3. At the age of 30 you decide to start saving money. At first you can only afford to deposit $200 per month. However, at the age of 38 you are able to deposit $300 per month. Then at the age of 45 you raise your monthly deposit again to $500 per month. Finally at the age of 50 you get promoted to president of the company and are able to deposit $2000 per month into the account. Assuming your account is earning (prime interest rate + 4%) in interest, compounded monthly, how much do you have in your account at the age of 70? Hint: Treat each time that you change the deposit amount as a seperate annuity, and compute the future value (FV) on each annuity seperately.

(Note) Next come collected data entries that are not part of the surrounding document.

/-! ## The bottom-row twins -/

/-- ★★ **A GAP IN THE BOTTOM ROW GIVES FOUR ISOLATED TURNS THERE (or three and a sideways end)** — the twin of
`four_top_turns_of_gap` with `N`/`S` exchanged. [cite: GlazmanManolescu2019, §1, Fig. 1; Lemma 2.1]
[cite: CourantRobbins1958, Ch. V Appendix §2 (the even–odd rule)] -/
theorem four_bottom_turns_of_gap (hh : holeFaceW w ∉ D) (hr : RootedFace D (w.side .W) r) (h : ω.IsB2a)
    (hA : ω.AJ hr h (toC (midPt (w.side .W))) ≠ 0) {Y : ℤ} (hY : ∀ j < ω.2.arcs.length, Y ≤ (ω.2.fc j).2)
    {i j k : ℕ} (hij : i < j) (hjk : j < k) (hk : k < ω.2.arcs.length)
    (hi : (ω.2.fc i).2 = Y) (hj : (ω.2.fc j).2 ≠ Y) (hkY : (ω.2.fc k).2 = Y) :
    ∃ T : Finset Face, (∀ f ∈ T, f ∈ facesL ω.2.mids ∧ (kindsL ω.2.mids f = [.corner] ∨ kindsL ω.2.mids f = [.coCorner])) ∧
      (∀ f ∈ T, f.2 = Y) ∧ (4 ≤ T.card ∨ (3 ≤ T.card ∧ (ω.1 = .W ∨ ω.1 = .E) ∧ r.2 = Y)) := by
  classical
  have hlen : 0 < ω.2.arcs.length := by omega
  have hiL : i < ω.2.arcs.length := by omega
  have h0 : ω.2.fc 0 = w := fc_zero_eq_root w hh ω.2 hlen
  obtain ⟨Y', hYw', hY', i₀, i₁, -, hi₀2, hrow₀, -, -, -, hi₁, hrow₁, hmax, halt⟩ := bottom_exit_or_end hh hr h hA
  have hYY : Y' = Y := le_antisymm (by have := hY' i hiL; omega) (by have := hY i₀ (by omega); omega)
  subst hYY
  have hYw : Y' < w.2 := by omega
  have hne := forall_bottom_ne_S hh hr h hY hYw
  have hsv : ∀ a, a < ω.2.arcs.length → (ω.2.fc a).2 = Y' → ∀ b < ω.2.arcs.length, ω.2.fc b = ω.2.fc a → b = a :=
    fun a ha hrow b hb he => (bottom_single_visit hh hr h hY hYw ha hb hrow he.symm).symm
  have entry_turn : ∀ a, a < ω.2.arcs.length → (ω.2.fc a).2 = Y' → (ω.2.sIn a = .S ∨ ω.2.sIn a = .N) →
      ω.2.sIn a = .N ∧ (ω.2.fc a ∈ facesL ω.2.mids ∧
        (kindsL ω.2.mids (ω.2.fc a) = [.corner] ∨ kindsL ω.2.mids (ω.2.fc a) = [.coCorner])) := by
    intro a ha hrow hSN
    have hN : ω.2.sIn a = .N := by
      rcases hSN with e | e
      · exact absurd e (hne a ha hrow).1
      · exact e
    have hsd := ω.2.sIn_ne_sOut ha
    rw [hN] at hsd
    have hWE : ω.2.sOut a = .W ∨ ω.2.sOut a = .E := by
      cases hs : ω.2.sOut a
      · exact Or.inl rfl
      · exact Or.inr rfl
      · exact absurd hs (hne a ha hrow).2
      · exact absurd hs.symm hsd
    exact ⟨hN, isolated_turn ha (hsv a ha hrow) (by rw [hN]; exact YBWalk.arcKind_ne_straight_of_S_WE (Or.inr rfl) hWE)⟩
  obtain ⟨j₀, hj₀1, hj₀i, hrun₀, -, hSN₀, -⟩ := ω.2.exists_run_start hiL (by rw [h0, hi]; omega)
  obtain ⟨j₁, hij₁, hj₁L, hrun₁, hend₁, -⟩ := ω.2.exists_run_end hiL
  have hj₁j : j₁ < j := by
    by_contra hle
    exact hj ((hrun₁ j (by omega) (by omega)).trans hi)
  have hrowj₀ : (ω.2.fc j₀).2 = Y' := (hrun₀ j₀ le_rfl hj₀i).trans hi
  have hrowj₁ : (ω.2.fc j₁).2 = Y' := (hrun₁ j₁ hij₁ le_rfl).trans hi
  obtain ⟨hN₀, hP₀⟩ := entry_turn j₀ (by omega) hrowj₀ hSN₀
  have hexit₁ : ω.2.sOut j₁ = .N ∧ (ω.2.sIn j₁ = .W ∨ ω.2.sIn j₁ = .E) := by
    rcases hend₁ with hlast | ⟨hlt, hnext, -⟩
    · omega
    · exact ω.2.sOut_eq_N_of_last_in_row hY hlt (by omega) hrowj₁ (fun e => hnext (e.trans hi.symm))
  have hP₁ := isolated_turn hj₁L (hsv j₁ hj₁L hrowj₁)
    (by rw [hexit₁.1]; exact YBWalk.arcKind_ne_straight_of_WE_S hexit₁.2 (Or.inr rfl))
  have hj₀₁ : j₀ ≠ j₁ := by
    intro e
    rcases hexit₁.2 with e' | e' <;> rw [← e, hN₀] at e' <;> exact absurd e' (by decide)
  obtain ⟨j₂, hj₂1, hj₂k, hrun₂, -, hSN₂, -⟩ := ω.2.exists_run_start hk (by rw [h0, hkY]; omega)
  have hjj₂ : j < j₂ := by
    by_contra hle
    exact hj ((hrun₂ j (by omega) (by omega)).trans hkY)
  have hrowj₂ : (ω.2.fc j₂).2 = Y' := (hrun₂ j₂ le_rfl hj₂k).trans hkY
  obtain ⟨hN₂, hP₂⟩ := entry_turn j₂ (by omega) hrowj₂ hSN₂
  have hki₁ : k ≤ i₁ := by
    by_contra hlt
    exact hmax k (by omega) hk hkY
  have hf₀₁ : ω.2.fc j₀ ≠ ω.2.fc j₁ := fun e => hj₀₁ ((hsv j₁ hj₁L hrowj₁ j₀ (by omega) e))
  have hf₀₂ : ω.2.fc j₀ ≠ ω.2.fc j₂ := fun e => absurd (hsv j₂ (by omega) hrowj₂ j₀ (by omega) e) (by omega)
  have hf₁₂ : ω.2.fc j₁ ≠ ω.2.fc j₂ := fun e => absurd (hsv j₂ (by omega) hrowj₂ j₁ hj₁L e) (by omega)
  rcases halt with ⟨hN₃, hWE₃, -, -⟩ | ⟨hend, hz, hrY⟩
  · have hP₃ := isolated_turn hi₁ (hsv i₁ hi₁ hrow₁)
      (by rw [hN₃]; exact YBWalk.arcKind_ne_straight_of_WE_S hWE₃ (Or.inr rfl))
    have hj₂₃ : j₂ ≠ i₁ := by
      intro e
      rcases hWE₃ with e' | e' <;> rw [← e, hN₂] at e' <;> exact absurd e' (by decide)
    have hf₀₃ : ω.2.fc j₀ ≠ ω.2.fc i₁ := fun e => absurd (hsv i₁ hi₁ hrow₁ j₀ (by omega) e) (by omega)
    have hf₁₃ : ω.2.fc j₁ ≠ ω.2.fc i₁ := fun e => absurd (hsv i₁ hi₁ hrow₁ j₁ hj₁L e) (by omega)
    have hf₂₃ : ω.2.fc j₂ ≠ ω.2.fc i₁ := fun e => hj₂₃ (hsv i₁ hi₁ hrow₁ j₂ (by omega) e)
    refine ⟨{ω.2.fc j₀, ω.2.fc j₁, ω.2.fc j₂, ω.2.fc i₁}, ?_, ?_, Or.inl (by rw [card_four hf₀₁ hf₀₂ hf₀₃ hf₁₂ hf₁₃ hf₂₃])⟩
    · intro f hf
      simp only [Finset.mem_insert, Finset.mem_singleton] at hf
      rcases hf with rfl | rfl | rfl | rfl
      · exact hP₀
      · exact hP₁
      · exact hP₂
      · exact hP₃
    · intro f hf
      simp only [Finset.mem_insert, Finset.mem_singleton] at hf
      rcases hf with rfl | rfl | rfl | rfl
      · exact hrowj₀
      · exact hrowj₁
      · exact hrowj₂
      · exact hrow₁
  · refine ⟨{ω.2.fc j₀, ω.2.fc j₁, ω.2.fc j₂}, ?_, ?_, Or.inr ⟨by rw [card_three hf₀₁ hf₀₂ hf₁₂], hz, hrY⟩⟩
    · intro f hf
      simp only [Finset.mem_insert, Finset.mem_singleton] at hf
      rcases hf with rfl | rfl | rfl
      · exact hP₀
      · exact hP₁
      · exact hP₂
    · intro f hf
      simp only [Finset.mem_insert, Finset.mem_singleton] at hf
      rcases hf with rfl | rfl | rfl
      · exact hrowj₀
      · exact hrowj₁
      · exact hrowj₂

Assume that each annuity earns compound interest during the time it is not receiving deposits.

· First we determine the interest rate per month (this will be used in each calculation) so .0725/12 = .006041667%

· The first calculation is $200 per month for 8 years

· 8 years * 12 months = 96 periods

· so $200 [(1.006041667)^96-1/006041667]; $200[.782924464/.006041667] = $25,917.50 (rounded); then we need to take the remaining years to determine the compound interest earned on the $25,917.50; so A = P(1+r)^t, A =

$25,917.50(1.0725)^32; $243,387.55

· The second calculation is $300 per month for 7 years

· 7 years * 12 months = 84 periods

· So $300[(1.006041667)^84-1/.006041667]; $300 (.658598721/.006041667 = $32,702.83 (rounded); then we need to take the remaining years to determine the compound interest earned on $32,702.83; $32,702.83(1.0725)^25=$188,155.91

· The third calculation is $500 per month for 5 years

· 5 years * 12 months = 60 periods

· so $500[1.006041667)^72-1/.006041667]; $500(.542942381/.006041667) =$44,933.16 (rounded); then we determine the compound interest earned; $44,933.16(1.0725)^20 = $182,185.15

· The fourth calculation is $2,000 per month for 20 years

· 20 years * 12 months = 240 periods

· so $2000[(1.006041667)^240-1/.006041667], $2000(3.244556906/.006041667) = $1,074,060.16

· The final step is to add it all together, so $243,387.55 + $188,155.91 + $182,185.15 + 1,074,060.16 = $1,687,788.77 total invested by the age of 70.